Tot een gebruik, strijdig met deze bestemming, wordt in ieder geval gerekend:

  • a. het gebruik van gebouwen ten behoeve van wonen, tenzij het wonen plaatsvindt ter plaatse van de aanduiding 'bedrijfswoning';
  • b. het gebruik van gronden als buitenopslagplaats voor goederen, behalve ter plaatse van de aanduidingen 'opslag', 'tuincentrum' en 'specifieke vorm van bedrijf - carrosserie';
  • c. het gebruik van gronden en/of bouwwerken voor de opslag van caravans, boten en overige zaken anders dan ten behoeve van de bestemming;
  • d. het gebruik van gronden als stort en/of opslagplaats van grond en/of afval;
  • e. het gebruik van gronden en/of bouwwerken ten behoeve van risicovolle inrichtingen, behalve LPG-inrichtingen ter plaatse van de aanduiding 'verkooppunt motorbrandstoffen, inclusief lpg';
  • f. het gebruik van gronden en/of bouwwerken ten behoeve van een geluidzoneringsplichtige inrichting als bedoeld in de Wet geluidhinder;
  • g. het gebruik van gronden en/of bouwwerken voor zelfstandige horeca;
  • h. het gebruik van gronden en/of bouwwerken voor zelfstandige detailhandel, behalve ter plaatse van de aanduidingen 'tuincentrum' en 'detailhandel' onder de voorwaarden dat:
    • 1. ter plaatse van de aanduiding 'tuincentrum' detailhandel in goederen die niet vallen onder het assortiment van het in lid 3.1.1 onder m beschreven tuincentrum niet is toegestaan;
    • 2. ter plaatse van de aanduiding 'detailhandel' detailhandel in goederen die niet vallen onder woninginrichting niet is toegestaan;
  • i. het gebruik van gronden en/of bouwwerken voor de opslag en verkoop van consumentenvuurwerk, behalve ter plaatse van de aanduiding 'detailhandel in brand en explosiegevaarlijke goederen';
  • j. het gebruik van gronden en/of bouwwerken ten behoeve van raam- en straatprostitutie;
3.4.2 Hoogte buitenopslag

Ter plaatse van de aanduidingen 'opslag', 'tuincentrum' en 'specifieke vorm van bedrijf - carrosserie' mag de hoogte van de opslag maximaal 3 m bedragen.

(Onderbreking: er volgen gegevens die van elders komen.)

import Literature.MathematicalPhysics.QuantumFieldTheory.Balaban1983to89.B8Ineq159FlatCubeMemberCstar
import Literature.MathematicalPhysics.QuantumFieldTheory.Balaban1983to89.B8Ineq159FlatCubeMemberPerCube
import Literature.MathematicalPhysics.QuantumFieldTheory.Balaban1983to89.B7Prop5Flat
import Mathlib.Topology.Algebra.Module.FiniteDimension

/-!
# `Balaban1983to89.B8Ineq159FlatCubeMemberResidual` — [Balaban1985RegularSpaces] (1.59) p. 86 AT `U₀ = 1` ON THE CUBE MEMBER, PER MEMBER, WITH A
# LANDAU RESIDUAL AND MULTIPLIER CONTROL: for `𝔸`-valued bond functions (𝔸 finite-dimensional) the flat data — the defect of the Landau
# condition (1.38) for ANY multiplier, the current `J_1`, the flat averages over print's class, the outer layer — DOMINATE the field, its
# flat derivatives AND the multiplier on the member's restriction sets (the perturbation-ready form of g0's kernel certificate)

statement-level skeleton of published theorems with citation tags; proofs where landed; nothing here is a claim about the
Yang–Mills mass gap

`[Balaban1985RegularSpaces]` ("B8", CMP **99** (1985) 75–102) (1.59) p. 86, (1.62) p. 87, (1.31) p. 82, (1.38) p. 82, (1.68) p. 88, (1.131) p. 99;
`[Balaban1985BackgroundPropagators]` ("[4]", CMP **99** (1985) 389–434) (3.19) p. 393, (3.23)–(3.25) p. 394, Thm 3.3 p. 399;
`[Balaban1984PropagatorsII]` ("B6", CMP **96** (1984) 223–250) (2.7) p. 224, (2.11) p. 225.
PDF held: `paper:balaban1985-cmp99-regular-spaces-gauge-fixing` (journal page = PDF page + 74).

CITATION HEADER (lean-in-tree rule).  Cell `pub-ymgap` (YM Track A, HUMAN RULING D-0062 ∕ D-0149), DAG node N05 = [B8], width seat
`pub-ymgap-dag-n05-w3` (g2), CLAIM-1 file (B).  WHY.  CLAIM-1 is the per-member CURVED (1.59) at the cube member by perturbation of the PROVED flat
estimate.  A curved background `U₀` changes the Landau condition (1.38) itself (the transpose `Q′(U₀)ᵀ` and `Δ^η_{U₀}𝟙_{□₀}D^{η*}_{U₀}` move with
`U₀`), so the flat estimate to perturb FROM must tolerate a DEFECT in (1.38) and must control the MULTIPLIER `μ` of the multiplier form (the
`Q′(U₀)ᵀμ − Q′(1)ᵀμ` term of the comparison is proportional to `μ`).  THIS FILE proves exactly that, per member with a member-dependent constant,
from g0's kernel certificate in its `𝔸`-valued form (file (A), `B8Ineq159FlatCubeMemberCstar`).

THE MATHEMATICS (kernel-checked; flat background, `𝔸` a finite-dimensional complete normed `ℂ`-algebra).
* §1 ★ `exists_bound_of_forall_eq_zero_fd` — g0's finite-dimensional domination lemma (`B8Ineq159FlatCubeMemberPerCube` §1) with VECTOR-valued data
  and targets: on a subspace `V`, finitely many linear maps `f_a : E → W` (`W` finite-dimensional normed) with trivial joint kernel dominate every
  finite family `g_b : E → W` — left inverse of `v ↦ (f_a v)_a` on `V` + automatic continuity of linear maps out of the finite-dimensional `(A → W)`.
* §2 flat linearity over `𝔸` (the `ℂ`-valued §2 of `…PerCube` re-run for `𝔸`-valued fields; `Q_j(1)` is `B7Prop5Flat.linQIter_add` ∕
  `B7Prop4Flat.linQIter_csmul`): `iη·`, the plaquette derivative, `J_1`,
  `D^{η*}_1`, `D^η_1`, `Δ^η_1`, `Q′(1)ᵀ`, and the residual map `(φ, μ) ↦ Δ^η_1(𝟙_{□₀}D^{η*}_1φ) − Q′(1)ᵀμ`.
* §3 ★ the CORNER EVALUATION of the flat transpose at the member ([4] (3.19)∕(3.24) with (1.68)): for `y` in the level-`j` restriction set
  `cubeLamS … m j` (`j ≤ m ≤ k`), at the block corner `x = Lʲy ∈ □₀` one has `(Q′(1)ᵀμ)(x) = L^{−jd}·μ_j(y)` — the blocks of the other levels'
  restriction sets miss `x` by the nesting `□_{j′} ⊆ □_{j+1}` (`j < j′`) ∕ `□_j ⊆ □_{j′+1}` (`j′ < j`) and the shell structure `Λ_j = □_j^{(j)} ∖ □_{j+1}^{(j)}`
  (block-saturation lemmas `mem_cube_iff_inBox_blockMap`, `mem_cube_succ_iff_inBox_blockMap`).  Hence `Q′(1)ᵀ` is INJECTIVE on multipliers read on
  the restriction sets ([B6] (2.7): `Q′` onto ⇒ `Q′ᵀ` one-to-one), and `Q′(1)ᵀμ` only reads `μ` there (`QT_flat_congr_on`).
* §4 ★★ `exists_bound_flat_residual_perCube` — PER MEMBER (`d ≥ 2`, `L ≥ 1`, `η > 0`, `k ≥ 1`, `1 ≤ m ≤ k`) there is `B > 0` such that for EVERY
  `𝔸`-valued `φ` with the support clause of the named fact and EVERY multiplier `μ`, if `N ≥ 0` bounds (o) the Landau residual
  `|Δ^η_1(𝟙_{□₀}D^{η*}_1φ)(x) − (Q′(1)ᵀμ)(x)|`, `x ∈ □₀`, (i) `(Lʲη)³|J_1φ|` on the bonds of `□_j`, (ii) `|Lʲη·Q_j(1)(iηφ)|` on print's class, (iii) `η|φ|`
  on the outer layer, then on the sides of `□_j`: `(Lʲη)|φ|, (Lʲη)²|D^η_1φ|, (Lʲη)³|Δ^η_1φ| ≤ BN`, AND `|μ_j(y)| ≤ BN` on every restriction set
  `cubeLamS … m j`, `j ≤ m`.  At `N`-data with zero residual this is the named fact's body per member for `𝔸`-valued fields (g0's
  `exists_B0_ineq159Flat_perCube`, «⊗ id») plus the multiplier bound.  PROOF: §1 on the subspace of pairs `(φ, μ)` (`μ` supported on the restriction
  sets), whose joint data kernel is trivial by file (A)'s `eq_zero_of_ineq159FlatData_eq_zero_cstar` and §3.

HONEST SCOPE.  Linear algebra around PROVED flat theorems; `B` depends on the member and on `𝔸` and is NOT explicit (NOT print's uniform `B₀(d, L)`);
background FLAT; nothing of [4] Thm 3.3's random-walk expansion; this is the base estimate of the per-member curved perturbation (files (C)–(D) of
CLAIM-1), not a socket inhabitant.  Count-neutral; N05 NOT discharged; no count claim; one finite `𝕋⁴` programme at fixed `ε`, Bałaban as printed; the
YM mass gap (Clay) is NOT proved by any of this — R4 closes the conditional finite-`𝕋⁴` rung `BalabanLadder.UV` only; nothing continuum ∕ ℝ⁴ ∕ OS.
No `sorry`, no `def`, no `instance`, no `notation`.  Unit `pub-ymgap-dag-n05-w3` (g2), 2026-08-28.
-/

noncomputable section
import Summits.Parity.GeneralizedHardyLittlewood.Theses.VarianceWitness
/-- ★★ **The chord rule at a plaquette adjacent to the root's hole.** If the dead side `σ` of `r` (neither exit
nor return side) is a side of an exterior face `g ∉ D` that also carries the root `a`, then for every WOUND walk of
class `B2a` at `r` the first side `z₀` and the dead side `σ` lie on the same side of the chord:
`chordSign(z₀; z₁, z₂) = chordSign(σ; z₁, z₂)`. [cite: GlazmanManolescu2019, Lemma 2.1 (proof: [Gl])]
[cite: Glazman2015WeightedSAW, Lemma 3.1 (proof, pp. 6–7: the classes of walks through a rhombus)]
[cite: DuminilCopinSmirnov2012, proof of Lemma 1 (the winding bookkeeping)] -/
theorem chordSign_firstSide_eq_chordSign_dead (h : ω.IsB2a) {σ : Side} (hσ1 : σ ≠ ω.z1 hr h) (hσ2 : σ ≠ ω.1)
    {g : Face} (hg : g ∉ D) {s s' : Side} (hgs : g.side s = r.side σ) (hga : g.side s' = a)
    (hw : ω.AJ hr h (toC (midPt a)) ≠ 0) :
    chordSign ω.2.firstSideG (ω.z1 hr h) ω.1 = chordSign σ (ω.z1 hr h) ω.1 := by
  have hd := ω.2.sides_distinctG hr h.1
  rw [ω.returnSide_of_isB2a h] at hd
  have hz01 : ω.2.firstSideG ≠ ω.z1 hr h := by unfold ΩG.z1; exact fun e => hd.1 e.symm
  have hz02 : ω.2.firstSideG ≠ ω.1 := fun e => hd.2.1 e.symm
  -- the winding at the first side is the winding at the root
  have h0 := ω.AJ_midPt_firstSide_eq_AJ_root hr h
  -- the winding at the dead side is the winding at the root (through `g`)
  have hσ := (ω.AJ_midPt_dead_eq_AJ_ctr hr h hσ1 hσ2 hg hgs).trans (ω.AJ_root_eq_AJ_ctr (hr := hr) h hg hga).symm
  -- the sign rule at both midpoints
  rcases ω.AJ_midPt_side_eq (hr := hr) h hz01 hz02 with e0 | e0
  · exact absurd (h0 ▸ e0) hw
  rcases ω.AJ_midPt_side_eq (hr := hr) h hσ1 hσ2 with e1 | e1
  · exact absurd (hσ ▸ e1) hw
  have key : (2 * Real.pi * (chordSign ω.2.firstSideG (ω.z1 hr h) ω.1 : ℝ)) =
      2 * Real.pi * (chordSign σ (ω.z1 hr h) ω.1 : ℝ) := by
    rw [← e0, ← e1, h0, hσ]
  have h2 : (2 * Real.pi : ℝ) ≠ 0 := mul_ne_zero two_ne_zero Real.pi_ne_zero
  exact_mod_cast mul_left_cancel₀ h2 key

/-- Opposite sides lie on opposite sides of the chord joining the inner points of the two remaining sides.
[cite: GlazmanManolescu2019, §1 (the lattice of rhombi and its mid-edges)] -/
theorem chordSign_opp_ne : ∀ σ z₁ z₂ : Side, z₁ ≠ σ → z₁ ≠ σ.opp → z₂ ≠ σ → z₂ ≠ σ.opp → z₁ ≠ z₂ →
    chordSign σ.opp z₁ z₂ ≠ chordSign σ z₁ z₂ := by decide

/-- ★★ **No wound excursion after a far-side entry**: in the situation of the chord rule the walk did not first
reach `r` through the side opposite to the dead side. At the far cell of a hole root (dead side towards the hole)
this is the lane's rigidity (R1): a wound class-`B2a` walk enters the far cell from a lateral side, never from
the far side. [cite: GlazmanManolescu2019, Lemma 2.1 (proof: [Gl])]
[cite: Glazman2015WeightedSAW, Lemma 3.1 (proof, pp. 6–7: the classes of walks through a rhombus)] -/
theorem firstSide_ne_opp_of_wound (h : ω.IsB2a) {σ : Side} (hσ1 : σ ≠ ω.z1 hr h) (hσ2 : σ ≠ ω.1)
    {g : Face} (hg : g ∉ D) {s s' : Side} (hgs : g.side s = r.side σ) (hga : g.side s' = a)
    (hw : ω.AJ hr h (toC (midPt a)) ≠ 0) : ω.2.firstSideG ≠ σ.opp := by
  intro hopp
  have hd := ω.2.sides_distinctG hr h.1
  rw [ω.returnSide_of_isB2a h] at hd
  have hz1 : ω.z1 hr h ≠ σ.opp := by unfold ΩG.z1; rw [← hopp]; exact hd.1
  have hz2 : ω.1 ≠ σ.opp := by rw [← hopp]; exact hd.2.1
  have hz12 : ω.z1 hr h ≠ ω.1 := by unfold ΩG.z1; exact fun e => hd.2.2 e.symm
  have key := ω.chordSign_firstSide_eq_chordSign_dead hr h hσ1 hσ2 hg hgs hga hw
  rw [hopp] at key
  exact chordSign_opp_ne σ (ω.z1 hr h) ω.1 (Ne.symm hσ1) hz1 (Ne.symm hσ2) hz2 hz12 key

/-- Two distinct faces of the domain with a common side make that side a door (both its faces in `D`).
[cite: GlazmanManolescu2019, §1 (the lattice of rhombi and its mid-edges)] -/
private theorem door_of_two_faces' {e : MidEdge} {f f' : Face} (hf : ∃ s, f.side s = e) (hf' : ∃ s, f'.side s = e)
    (hne : f ≠ f') (hD : f ∈ D) (hD' : f' ∈ D) : e.faces.1 ∈ D ∧ e.faces.2 ∈ D := by
  rcases (Face.exists_side_eq_iff f e).1 hf with h1 | h1 <;> rcases (Face.exists_side_eq_iff f' e).1 hf' with h2 | h2
  · exact absurd (h1.trans h2.symm) hne
  · exact ⟨h1 ▸ hD, h2 ▸ hD'⟩
  · exact ⟨h2 ▸ hD', h1 ▸ hD⟩
  · exact absurd (h1.trans h2.symm) hne

/-- ★ **The first side is never the dead side** (unless the root itself is a side of `r`): the first hit of
`∂r` by a class-`B2a` walk is a crossed mid-edge — the exit of the previous arc (in a face of `D` other than `r`)
and the entry of the arc inside `r` — hence a door, whereas the dead side `σ` has the exterior face `g ∉ D`
behind it. [cite: Glazman2015WeightedSAW, Lemma 3.1 (proof, pp. 6–7: the classes of walks through a rhombus)] -/
theorem firstSide_ne_dead (hr : RootedFace D a r) (h : ω.IsB2a) {σ : Side} {g : Face} (hg : g ∉ D) {s : Side}
    (hgs : g.side s = r.side σ) (hra : ∀ t : Side, r.side t ≠ a) : ω.2.firstSideG ≠ σ := by
  intro hz
  set γ := ω.2 with hγ
  have hfh : γ.firstHitG < γ.arcs.length := ω.fh_lt h
  have hnth := γ.nth_firstHitG
  rw [hz] at hnth
  rcases Nat.eq_zero_or_pos γ.firstHitG with h0 | hpos
  · rw [h0, γ.nth_zero] at hnth
    exact hra σ hnth.symm
  · -- the arc before the first hit lies in a face of `D` other than `r`, the arc at the first hit in `r`
    have hl := γ.length_eq
    obtain ⟨-, hout, -⟩ := YBWalk.side_sIn (γ := γ) (i := γ.firstHitG - 1) (by omega)
    rw [← γ.nth_eq_getElem (by omega), show γ.firstHitG - 1 + 1 = γ.firstHitG by omega, hnth] at hout
    have hDprev := (YBWalk.arcFace_arcAt (γ := γ) (i := γ.firstHitG - 1) (by omega)).2
    have hne : γ.fc (γ.firstHitG - 1) ≠ r := by
      intro e
      have h1 := γ.arcFace_nth_eq_some_fc (i := γ.firstHitG - 1) (by omega)
      rw [e] at h1
      exact YBWalk.arcFace_ne_of_lt_firstHitG (γ := γ) (i := γ.firstHitG - 1) (by omega) (by omega) h1
    have hdoor := door_of_two_faces' (D := D) ⟨_, hout⟩ ⟨σ, rfl⟩ hne hDprev hr.mem
    -- but `g ∉ D` is a face of that edge
    rcases (Face.exists_side_eq_iff g (r.side σ)).1 ⟨s, hgs⟩ with e | e
    · exact hg (e ▸ hdoor.1)
    · exact hg (e ▸ hdoor.2)

/-- ★★ **At a hole-adjacent plaquette a wound excursion belongs to a walk that entered through a LATERAL side**:
the first side is neither the dead side nor the side opposite to it. (At the far cell of a hole root: `z₀ ∈ {N, S}`
in the `W`-root normalisation — the lane's two routes, over and under the hole.)
[cite: GlazmanManolescu2019, Lemma 2.1 (proof: [Gl])] [cite: Glazman2015WeightedSAW, Lemma 3.1 (proof, pp. 6–7)] -/
theorem firstSide_lateral_of_wound (h : ω.IsB2a) {σ : Side} (hσ1 : σ ≠ ω.z1 hr h) (hσ2 : σ ≠ ω.1)
    {g : Face} (hg : g ∉ D) {s s' : Side} (hgs : g.side s = r.side σ) (hga : g.side s' = a)
    (hra : ∀ t : Side, r.side t ≠ a) (hw : ω.AJ hr h (toC (midPt a)) ≠ 0) :
    ω.2.firstSideG ≠ σ ∧ ω.2.firstSideG ≠ σ.opp :=
  ⟨ω.firstSide_ne_dead hr h hg hgs hra, ω.firstSide_ne_opp_of_wound hr h hσ1 hσ2 hg hgs hga hw⟩

end ΩG

end Literature.Probability.RandomPlanarGeometry.SAW.YangBaxter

3.5 Afwijken van de gebruiksregels
3.5.1 Afwijken milieucategorie

Het bevoegd gezag kan door middel van een omgevingsvergunning afwijken van:

3.5.2 Voorwaarden afwijken milieucategorie

Het bevoegd gezag verleent de onder lid 3.5.1 genoemde omgevingsvergunning, indien de bedrijven die mogelijk worden gemaakt met de afwijking naar aard en invloed op de omgeving (gelet op de specifieke werkwijze of bijzondere verschijningsvorm alsmede getoetst aan de aangegeven maatgevende milieuaspecten) geacht kunnen worden te behoren tot de op grond van lid 3.1.1 onder a toegestane milieucategorie.

3.6 Omgevingsvergunning voor het uitvoeren van werken of werkzaamheden
3.6.1 Aanlegverbod zonder omgevingsvergunning

Het is verboden op de gronden met de aanduiding 'baggerspeciedepot' zonder of in afwijking van een omgevingsvergunning de volgende werken, geen bouwwerk zijnde, aan te leggen, of de volgende werkzaamheden uit te voeren:

  • a. het aanleggen van dijklichamen, ophogingen van grond en dergelijke, hoger dan 2 m gemeten vanaf peil.
3.6.2 Uitzondering op het aanlegverbod

Het verbod in lid 3.6.1 is niet van toepassing op werken of werkzaamheden die:

  • a. behoren tot het normale onderhoud, gebruik en beheer;
  • b. reeds in uitvoering zijn op het tijdstip van de inwerkingtreding van dit plan.
3.6.3 Voorwaarden voor een omgevingsvergunning

De werken en werkzaamheden, zoals bedoeld in lid 3.6.1 zijn slechts toelaatbaar indien geen onevenredige aantasting plaatsvindt van:

  • a. het straat- en bebouwingbeeld;
  • b. de verkeersveiligheid;
  • c. de sociale veiligheid;
  • d. de gebruiksmogelijkheden van de aangrenzende gronden en bouwwerken.